Requirement ->
Below are the records. Retype exactly the lines between the lines holding "ONLY potentially-multiplicative additive" and "that the class", inclusive.

Collected data entries ->
%%

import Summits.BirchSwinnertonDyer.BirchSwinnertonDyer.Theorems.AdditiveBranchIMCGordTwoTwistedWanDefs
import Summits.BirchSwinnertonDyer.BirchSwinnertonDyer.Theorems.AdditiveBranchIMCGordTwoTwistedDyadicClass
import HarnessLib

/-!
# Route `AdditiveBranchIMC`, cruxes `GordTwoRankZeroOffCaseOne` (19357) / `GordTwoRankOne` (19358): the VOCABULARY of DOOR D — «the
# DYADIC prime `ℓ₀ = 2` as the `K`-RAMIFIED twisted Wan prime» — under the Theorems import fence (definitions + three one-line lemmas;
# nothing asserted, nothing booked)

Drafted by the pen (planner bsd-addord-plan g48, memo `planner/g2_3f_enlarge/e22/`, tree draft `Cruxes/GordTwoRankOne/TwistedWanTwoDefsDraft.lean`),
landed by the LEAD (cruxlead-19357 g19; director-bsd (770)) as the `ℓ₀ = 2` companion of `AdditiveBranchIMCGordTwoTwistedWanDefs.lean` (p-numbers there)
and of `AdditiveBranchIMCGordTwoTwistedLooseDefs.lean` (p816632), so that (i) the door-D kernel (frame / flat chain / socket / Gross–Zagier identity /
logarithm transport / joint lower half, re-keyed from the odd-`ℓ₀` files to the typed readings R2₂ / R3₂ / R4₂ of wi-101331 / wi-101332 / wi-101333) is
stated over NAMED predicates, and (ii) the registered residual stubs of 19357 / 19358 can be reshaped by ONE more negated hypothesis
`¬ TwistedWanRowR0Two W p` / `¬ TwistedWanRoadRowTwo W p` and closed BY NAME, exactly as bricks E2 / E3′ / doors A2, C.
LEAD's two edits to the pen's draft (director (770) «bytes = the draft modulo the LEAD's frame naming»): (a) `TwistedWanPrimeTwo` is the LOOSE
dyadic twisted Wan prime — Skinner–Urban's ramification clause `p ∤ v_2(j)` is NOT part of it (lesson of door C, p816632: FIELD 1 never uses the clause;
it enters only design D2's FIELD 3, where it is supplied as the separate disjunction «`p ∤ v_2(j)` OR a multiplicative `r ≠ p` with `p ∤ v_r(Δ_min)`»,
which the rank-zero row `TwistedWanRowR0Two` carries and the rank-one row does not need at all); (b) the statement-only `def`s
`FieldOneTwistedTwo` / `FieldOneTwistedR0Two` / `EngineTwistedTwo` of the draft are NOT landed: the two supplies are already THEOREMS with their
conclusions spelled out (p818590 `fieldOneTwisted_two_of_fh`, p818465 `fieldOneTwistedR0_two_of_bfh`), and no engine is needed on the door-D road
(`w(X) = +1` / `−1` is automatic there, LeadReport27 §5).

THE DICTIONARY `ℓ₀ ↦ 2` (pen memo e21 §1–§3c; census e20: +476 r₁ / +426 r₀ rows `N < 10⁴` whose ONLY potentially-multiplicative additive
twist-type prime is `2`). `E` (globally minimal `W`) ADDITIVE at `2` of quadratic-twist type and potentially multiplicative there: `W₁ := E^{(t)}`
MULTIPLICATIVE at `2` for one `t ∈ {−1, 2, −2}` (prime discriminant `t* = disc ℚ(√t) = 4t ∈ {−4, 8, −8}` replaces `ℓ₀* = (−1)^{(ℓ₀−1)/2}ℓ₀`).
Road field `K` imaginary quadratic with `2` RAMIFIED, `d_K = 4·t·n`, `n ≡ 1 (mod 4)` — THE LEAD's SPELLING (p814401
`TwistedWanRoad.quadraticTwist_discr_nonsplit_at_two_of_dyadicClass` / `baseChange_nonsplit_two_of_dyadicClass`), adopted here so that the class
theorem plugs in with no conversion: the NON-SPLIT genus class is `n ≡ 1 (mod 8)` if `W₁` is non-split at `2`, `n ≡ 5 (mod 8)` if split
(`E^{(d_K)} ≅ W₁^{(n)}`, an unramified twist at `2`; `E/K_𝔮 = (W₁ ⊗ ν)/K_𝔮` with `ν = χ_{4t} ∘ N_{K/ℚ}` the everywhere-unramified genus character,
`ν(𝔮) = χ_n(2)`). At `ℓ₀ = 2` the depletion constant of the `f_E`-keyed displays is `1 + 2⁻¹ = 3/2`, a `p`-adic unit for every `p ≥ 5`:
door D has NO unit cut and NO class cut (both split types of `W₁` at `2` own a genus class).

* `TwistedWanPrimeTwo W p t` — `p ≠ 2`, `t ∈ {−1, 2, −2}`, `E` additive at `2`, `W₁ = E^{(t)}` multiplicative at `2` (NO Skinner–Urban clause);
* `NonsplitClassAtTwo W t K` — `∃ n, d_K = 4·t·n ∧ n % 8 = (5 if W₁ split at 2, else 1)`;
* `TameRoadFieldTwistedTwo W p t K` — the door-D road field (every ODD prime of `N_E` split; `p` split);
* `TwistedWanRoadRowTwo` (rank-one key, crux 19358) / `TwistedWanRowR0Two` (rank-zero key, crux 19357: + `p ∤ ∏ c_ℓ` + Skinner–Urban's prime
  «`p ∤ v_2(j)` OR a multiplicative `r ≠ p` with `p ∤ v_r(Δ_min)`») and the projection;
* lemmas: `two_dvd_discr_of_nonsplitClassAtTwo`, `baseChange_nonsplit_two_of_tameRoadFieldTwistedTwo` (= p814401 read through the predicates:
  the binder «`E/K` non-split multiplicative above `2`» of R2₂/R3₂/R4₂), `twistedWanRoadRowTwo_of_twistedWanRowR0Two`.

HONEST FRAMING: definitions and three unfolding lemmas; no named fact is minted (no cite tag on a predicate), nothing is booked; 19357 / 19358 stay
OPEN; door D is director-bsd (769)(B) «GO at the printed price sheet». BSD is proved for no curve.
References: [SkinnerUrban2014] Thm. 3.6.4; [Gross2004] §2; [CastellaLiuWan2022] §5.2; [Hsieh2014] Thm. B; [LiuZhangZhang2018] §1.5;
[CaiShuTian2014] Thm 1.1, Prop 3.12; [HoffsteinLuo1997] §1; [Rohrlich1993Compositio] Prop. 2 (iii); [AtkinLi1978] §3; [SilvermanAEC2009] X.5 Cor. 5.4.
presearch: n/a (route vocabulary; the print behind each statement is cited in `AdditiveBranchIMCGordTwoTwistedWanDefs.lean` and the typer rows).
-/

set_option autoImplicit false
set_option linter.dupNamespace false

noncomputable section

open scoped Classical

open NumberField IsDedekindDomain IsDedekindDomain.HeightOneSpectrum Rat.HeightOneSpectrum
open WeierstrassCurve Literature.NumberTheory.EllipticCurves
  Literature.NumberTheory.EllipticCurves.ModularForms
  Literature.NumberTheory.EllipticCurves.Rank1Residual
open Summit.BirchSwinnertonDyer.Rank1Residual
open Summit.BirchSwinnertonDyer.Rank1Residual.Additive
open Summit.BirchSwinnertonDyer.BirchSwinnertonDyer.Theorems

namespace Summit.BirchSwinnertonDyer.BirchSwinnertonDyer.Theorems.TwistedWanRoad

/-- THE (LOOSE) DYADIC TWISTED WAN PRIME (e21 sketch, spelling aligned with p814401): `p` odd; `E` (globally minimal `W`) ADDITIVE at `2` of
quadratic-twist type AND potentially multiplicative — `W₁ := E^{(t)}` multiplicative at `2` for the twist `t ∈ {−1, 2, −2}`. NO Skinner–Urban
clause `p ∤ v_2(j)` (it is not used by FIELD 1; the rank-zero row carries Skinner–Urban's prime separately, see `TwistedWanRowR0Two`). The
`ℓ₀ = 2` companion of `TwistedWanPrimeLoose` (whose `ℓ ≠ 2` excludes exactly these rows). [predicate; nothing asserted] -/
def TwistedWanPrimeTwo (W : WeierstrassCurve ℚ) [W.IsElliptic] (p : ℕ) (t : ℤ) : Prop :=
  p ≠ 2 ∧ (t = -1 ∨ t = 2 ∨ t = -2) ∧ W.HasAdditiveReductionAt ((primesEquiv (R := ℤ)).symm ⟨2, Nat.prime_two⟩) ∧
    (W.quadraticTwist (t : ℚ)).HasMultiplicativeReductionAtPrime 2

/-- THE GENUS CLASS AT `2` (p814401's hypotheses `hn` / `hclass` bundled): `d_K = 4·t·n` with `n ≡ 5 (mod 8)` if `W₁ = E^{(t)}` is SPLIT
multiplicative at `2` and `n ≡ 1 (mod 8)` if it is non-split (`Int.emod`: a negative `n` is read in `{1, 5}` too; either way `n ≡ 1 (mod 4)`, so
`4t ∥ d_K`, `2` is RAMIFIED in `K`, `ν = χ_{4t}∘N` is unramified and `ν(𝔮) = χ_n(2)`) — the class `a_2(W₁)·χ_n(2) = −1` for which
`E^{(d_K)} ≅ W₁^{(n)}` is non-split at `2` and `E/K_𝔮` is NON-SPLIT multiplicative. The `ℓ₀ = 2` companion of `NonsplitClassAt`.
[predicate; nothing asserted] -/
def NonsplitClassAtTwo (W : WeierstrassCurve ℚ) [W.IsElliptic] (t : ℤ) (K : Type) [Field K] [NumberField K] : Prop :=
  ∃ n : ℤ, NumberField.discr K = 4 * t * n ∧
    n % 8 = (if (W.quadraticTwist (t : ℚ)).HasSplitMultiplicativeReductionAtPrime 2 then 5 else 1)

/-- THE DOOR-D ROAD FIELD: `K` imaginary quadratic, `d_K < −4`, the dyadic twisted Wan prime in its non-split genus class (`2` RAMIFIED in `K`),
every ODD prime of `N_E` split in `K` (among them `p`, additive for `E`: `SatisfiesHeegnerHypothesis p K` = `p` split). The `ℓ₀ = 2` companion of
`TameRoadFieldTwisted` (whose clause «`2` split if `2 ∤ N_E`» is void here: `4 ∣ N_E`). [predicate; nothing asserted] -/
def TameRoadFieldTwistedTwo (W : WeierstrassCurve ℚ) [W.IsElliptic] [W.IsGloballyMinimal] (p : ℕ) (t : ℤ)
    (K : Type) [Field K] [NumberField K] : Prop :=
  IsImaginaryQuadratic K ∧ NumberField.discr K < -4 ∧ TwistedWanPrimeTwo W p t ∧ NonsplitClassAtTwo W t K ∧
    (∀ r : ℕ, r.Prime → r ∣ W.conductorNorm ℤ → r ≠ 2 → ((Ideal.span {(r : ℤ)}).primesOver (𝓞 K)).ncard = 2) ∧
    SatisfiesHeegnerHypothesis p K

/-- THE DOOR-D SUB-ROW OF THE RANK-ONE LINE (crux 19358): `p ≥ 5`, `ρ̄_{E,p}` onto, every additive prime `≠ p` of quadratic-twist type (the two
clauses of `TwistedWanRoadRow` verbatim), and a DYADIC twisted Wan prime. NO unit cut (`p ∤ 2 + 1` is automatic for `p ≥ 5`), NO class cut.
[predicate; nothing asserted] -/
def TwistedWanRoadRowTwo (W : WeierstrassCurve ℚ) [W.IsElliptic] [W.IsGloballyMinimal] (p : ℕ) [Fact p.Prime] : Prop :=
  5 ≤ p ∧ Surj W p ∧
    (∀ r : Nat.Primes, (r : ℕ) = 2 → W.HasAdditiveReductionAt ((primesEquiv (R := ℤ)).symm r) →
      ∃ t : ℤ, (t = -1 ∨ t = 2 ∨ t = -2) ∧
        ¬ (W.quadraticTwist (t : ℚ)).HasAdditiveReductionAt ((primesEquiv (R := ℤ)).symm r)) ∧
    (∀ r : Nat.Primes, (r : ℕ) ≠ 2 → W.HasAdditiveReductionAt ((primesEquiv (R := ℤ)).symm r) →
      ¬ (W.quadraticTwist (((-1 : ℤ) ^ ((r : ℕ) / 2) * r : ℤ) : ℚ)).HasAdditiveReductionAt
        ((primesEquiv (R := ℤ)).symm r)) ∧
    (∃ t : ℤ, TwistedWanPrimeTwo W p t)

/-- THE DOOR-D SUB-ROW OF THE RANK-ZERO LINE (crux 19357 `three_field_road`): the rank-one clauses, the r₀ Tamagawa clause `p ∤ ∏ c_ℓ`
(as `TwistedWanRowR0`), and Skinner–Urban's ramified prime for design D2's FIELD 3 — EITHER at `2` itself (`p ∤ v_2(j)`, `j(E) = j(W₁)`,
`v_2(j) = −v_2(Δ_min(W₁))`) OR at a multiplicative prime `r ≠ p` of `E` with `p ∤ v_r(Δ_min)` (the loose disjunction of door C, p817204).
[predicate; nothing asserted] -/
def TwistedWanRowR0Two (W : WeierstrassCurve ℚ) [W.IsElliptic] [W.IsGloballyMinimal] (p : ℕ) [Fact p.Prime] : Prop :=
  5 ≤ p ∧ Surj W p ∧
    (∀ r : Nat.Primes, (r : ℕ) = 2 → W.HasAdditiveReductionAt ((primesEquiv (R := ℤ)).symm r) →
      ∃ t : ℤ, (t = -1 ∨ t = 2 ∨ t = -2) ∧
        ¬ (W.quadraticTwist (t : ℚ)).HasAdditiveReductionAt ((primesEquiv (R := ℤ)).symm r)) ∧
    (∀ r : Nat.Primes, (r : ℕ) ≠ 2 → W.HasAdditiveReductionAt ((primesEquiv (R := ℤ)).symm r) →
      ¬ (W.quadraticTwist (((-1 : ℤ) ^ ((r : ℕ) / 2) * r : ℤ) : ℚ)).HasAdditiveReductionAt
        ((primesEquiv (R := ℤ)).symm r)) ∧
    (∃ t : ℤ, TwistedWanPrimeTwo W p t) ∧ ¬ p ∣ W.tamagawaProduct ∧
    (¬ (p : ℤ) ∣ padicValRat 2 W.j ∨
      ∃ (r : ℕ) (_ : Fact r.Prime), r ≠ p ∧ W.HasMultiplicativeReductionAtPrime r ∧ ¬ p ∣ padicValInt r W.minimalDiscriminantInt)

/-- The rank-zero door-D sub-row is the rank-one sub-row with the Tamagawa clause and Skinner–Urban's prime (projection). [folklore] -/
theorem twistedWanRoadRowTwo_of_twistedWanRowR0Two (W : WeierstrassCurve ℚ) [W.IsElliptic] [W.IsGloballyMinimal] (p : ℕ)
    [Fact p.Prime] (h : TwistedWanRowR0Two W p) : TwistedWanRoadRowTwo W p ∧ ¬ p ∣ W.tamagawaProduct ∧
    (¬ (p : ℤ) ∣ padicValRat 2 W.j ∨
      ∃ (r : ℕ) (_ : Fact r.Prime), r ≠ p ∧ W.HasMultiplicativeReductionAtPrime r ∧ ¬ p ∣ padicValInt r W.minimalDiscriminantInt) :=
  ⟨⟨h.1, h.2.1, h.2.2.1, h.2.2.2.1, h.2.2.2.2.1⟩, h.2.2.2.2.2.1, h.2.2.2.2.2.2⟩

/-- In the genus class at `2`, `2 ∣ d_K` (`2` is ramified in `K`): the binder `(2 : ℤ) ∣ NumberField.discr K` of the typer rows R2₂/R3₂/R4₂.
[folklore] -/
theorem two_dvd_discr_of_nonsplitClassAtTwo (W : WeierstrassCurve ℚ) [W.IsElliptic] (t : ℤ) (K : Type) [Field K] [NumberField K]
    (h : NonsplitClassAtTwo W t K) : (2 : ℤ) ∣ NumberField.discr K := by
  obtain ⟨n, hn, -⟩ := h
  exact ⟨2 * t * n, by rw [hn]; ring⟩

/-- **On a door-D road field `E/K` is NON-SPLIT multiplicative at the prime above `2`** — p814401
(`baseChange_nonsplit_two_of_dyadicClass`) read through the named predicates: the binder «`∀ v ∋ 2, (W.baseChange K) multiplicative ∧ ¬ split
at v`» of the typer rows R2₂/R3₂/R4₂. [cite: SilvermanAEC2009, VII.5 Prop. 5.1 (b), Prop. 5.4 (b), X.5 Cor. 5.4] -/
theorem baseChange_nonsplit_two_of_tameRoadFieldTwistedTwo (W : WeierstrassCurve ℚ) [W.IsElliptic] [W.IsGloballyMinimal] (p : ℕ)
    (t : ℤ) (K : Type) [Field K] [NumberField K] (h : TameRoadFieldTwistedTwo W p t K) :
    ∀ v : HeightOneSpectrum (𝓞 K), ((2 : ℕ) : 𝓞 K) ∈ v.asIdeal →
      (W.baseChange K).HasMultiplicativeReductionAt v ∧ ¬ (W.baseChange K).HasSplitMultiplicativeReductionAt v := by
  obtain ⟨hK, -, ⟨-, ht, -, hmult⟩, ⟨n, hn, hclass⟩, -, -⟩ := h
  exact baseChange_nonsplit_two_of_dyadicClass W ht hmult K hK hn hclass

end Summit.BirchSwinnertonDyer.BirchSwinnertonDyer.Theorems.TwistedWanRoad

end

%%
%%

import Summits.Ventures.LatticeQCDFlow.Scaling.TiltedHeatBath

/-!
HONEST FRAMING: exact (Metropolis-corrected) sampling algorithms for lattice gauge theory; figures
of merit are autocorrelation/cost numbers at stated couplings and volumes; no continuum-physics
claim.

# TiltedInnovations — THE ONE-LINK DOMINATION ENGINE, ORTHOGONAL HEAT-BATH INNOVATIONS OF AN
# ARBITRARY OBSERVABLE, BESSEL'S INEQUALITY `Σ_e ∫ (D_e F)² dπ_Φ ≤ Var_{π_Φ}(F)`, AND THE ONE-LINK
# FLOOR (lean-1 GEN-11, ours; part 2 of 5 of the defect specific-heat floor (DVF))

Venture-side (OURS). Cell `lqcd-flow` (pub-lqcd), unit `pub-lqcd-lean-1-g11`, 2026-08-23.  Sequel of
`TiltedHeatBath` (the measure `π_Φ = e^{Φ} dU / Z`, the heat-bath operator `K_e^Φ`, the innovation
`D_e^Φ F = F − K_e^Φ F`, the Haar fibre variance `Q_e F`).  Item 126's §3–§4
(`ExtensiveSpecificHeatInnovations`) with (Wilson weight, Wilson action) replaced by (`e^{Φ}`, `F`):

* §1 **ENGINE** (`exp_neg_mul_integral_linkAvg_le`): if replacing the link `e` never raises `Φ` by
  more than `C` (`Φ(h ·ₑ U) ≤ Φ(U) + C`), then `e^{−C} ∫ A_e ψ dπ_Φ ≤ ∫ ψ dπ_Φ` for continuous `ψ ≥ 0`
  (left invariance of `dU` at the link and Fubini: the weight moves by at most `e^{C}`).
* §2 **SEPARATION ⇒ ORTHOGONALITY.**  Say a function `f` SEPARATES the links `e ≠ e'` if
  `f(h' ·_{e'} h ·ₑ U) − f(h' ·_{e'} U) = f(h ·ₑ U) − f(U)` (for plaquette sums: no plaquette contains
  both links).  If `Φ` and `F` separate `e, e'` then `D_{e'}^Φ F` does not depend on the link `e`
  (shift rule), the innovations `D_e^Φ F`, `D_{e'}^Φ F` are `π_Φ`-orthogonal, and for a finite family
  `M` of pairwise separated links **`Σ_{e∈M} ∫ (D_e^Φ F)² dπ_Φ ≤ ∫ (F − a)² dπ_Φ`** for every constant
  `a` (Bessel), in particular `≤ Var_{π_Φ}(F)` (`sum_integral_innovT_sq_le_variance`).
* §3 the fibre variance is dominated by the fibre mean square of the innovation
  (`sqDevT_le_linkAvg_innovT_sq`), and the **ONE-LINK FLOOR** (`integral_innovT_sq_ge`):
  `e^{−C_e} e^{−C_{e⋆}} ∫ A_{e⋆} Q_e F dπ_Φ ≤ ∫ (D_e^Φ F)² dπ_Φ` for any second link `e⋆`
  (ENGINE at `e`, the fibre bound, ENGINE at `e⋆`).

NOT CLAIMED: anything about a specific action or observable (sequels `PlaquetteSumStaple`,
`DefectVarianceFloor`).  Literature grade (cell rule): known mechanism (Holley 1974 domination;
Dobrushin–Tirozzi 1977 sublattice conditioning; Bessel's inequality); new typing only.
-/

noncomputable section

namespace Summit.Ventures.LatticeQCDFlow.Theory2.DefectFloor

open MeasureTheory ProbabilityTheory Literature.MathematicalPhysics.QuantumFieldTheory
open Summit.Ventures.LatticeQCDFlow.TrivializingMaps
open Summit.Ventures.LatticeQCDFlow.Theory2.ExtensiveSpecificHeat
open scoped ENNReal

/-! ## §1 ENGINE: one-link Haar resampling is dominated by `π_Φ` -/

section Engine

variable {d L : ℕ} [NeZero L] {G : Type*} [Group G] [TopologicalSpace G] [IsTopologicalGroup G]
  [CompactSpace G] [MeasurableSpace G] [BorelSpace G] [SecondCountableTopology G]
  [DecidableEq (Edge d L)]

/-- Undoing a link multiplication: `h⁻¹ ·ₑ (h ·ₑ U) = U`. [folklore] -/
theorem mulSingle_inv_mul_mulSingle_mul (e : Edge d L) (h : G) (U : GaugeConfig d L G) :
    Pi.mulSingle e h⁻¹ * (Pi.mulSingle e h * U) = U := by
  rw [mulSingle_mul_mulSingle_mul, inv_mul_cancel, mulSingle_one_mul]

%%

Solution to the problem ->
THE DICTIONARY `ℓ₀ ↦ 2` (pen memo e21 §1–§3c; census e20: +476 r₁ / +426 r₀ rows `N < 10⁴` whose ONLY potentially-multiplicative additive
twist-type prime is `2`). `E` (globally minimal `W`) ADDITIVE at `2` of quadratic-twist type and potentially multiplicative there: `W₁ := E^{(t)}`
MULTIPLICATIVE at `2` for one `t ∈ {−1, 2, −2}` (prime discriminant `t* = disc ℚ(√t) = 4t ∈ {−4, 8, −8}` replaces `ℓ₀* = (−1)^{(ℓ₀−1)/2}ℓ₀`).
Road field `K` imaginary quadratic with `2` RAMIFIED, `d_K = 4·t·n`, `n ≡ 1 (mod 4)` — THE LEAD's SPELLING (p814401
`TwistedWanRoad.quadraticTwist_discr_nonsplit_at_two_of_dyadicClass` / `baseChange_nonsplit_two_of_dyadicClass`), adopted here so that the class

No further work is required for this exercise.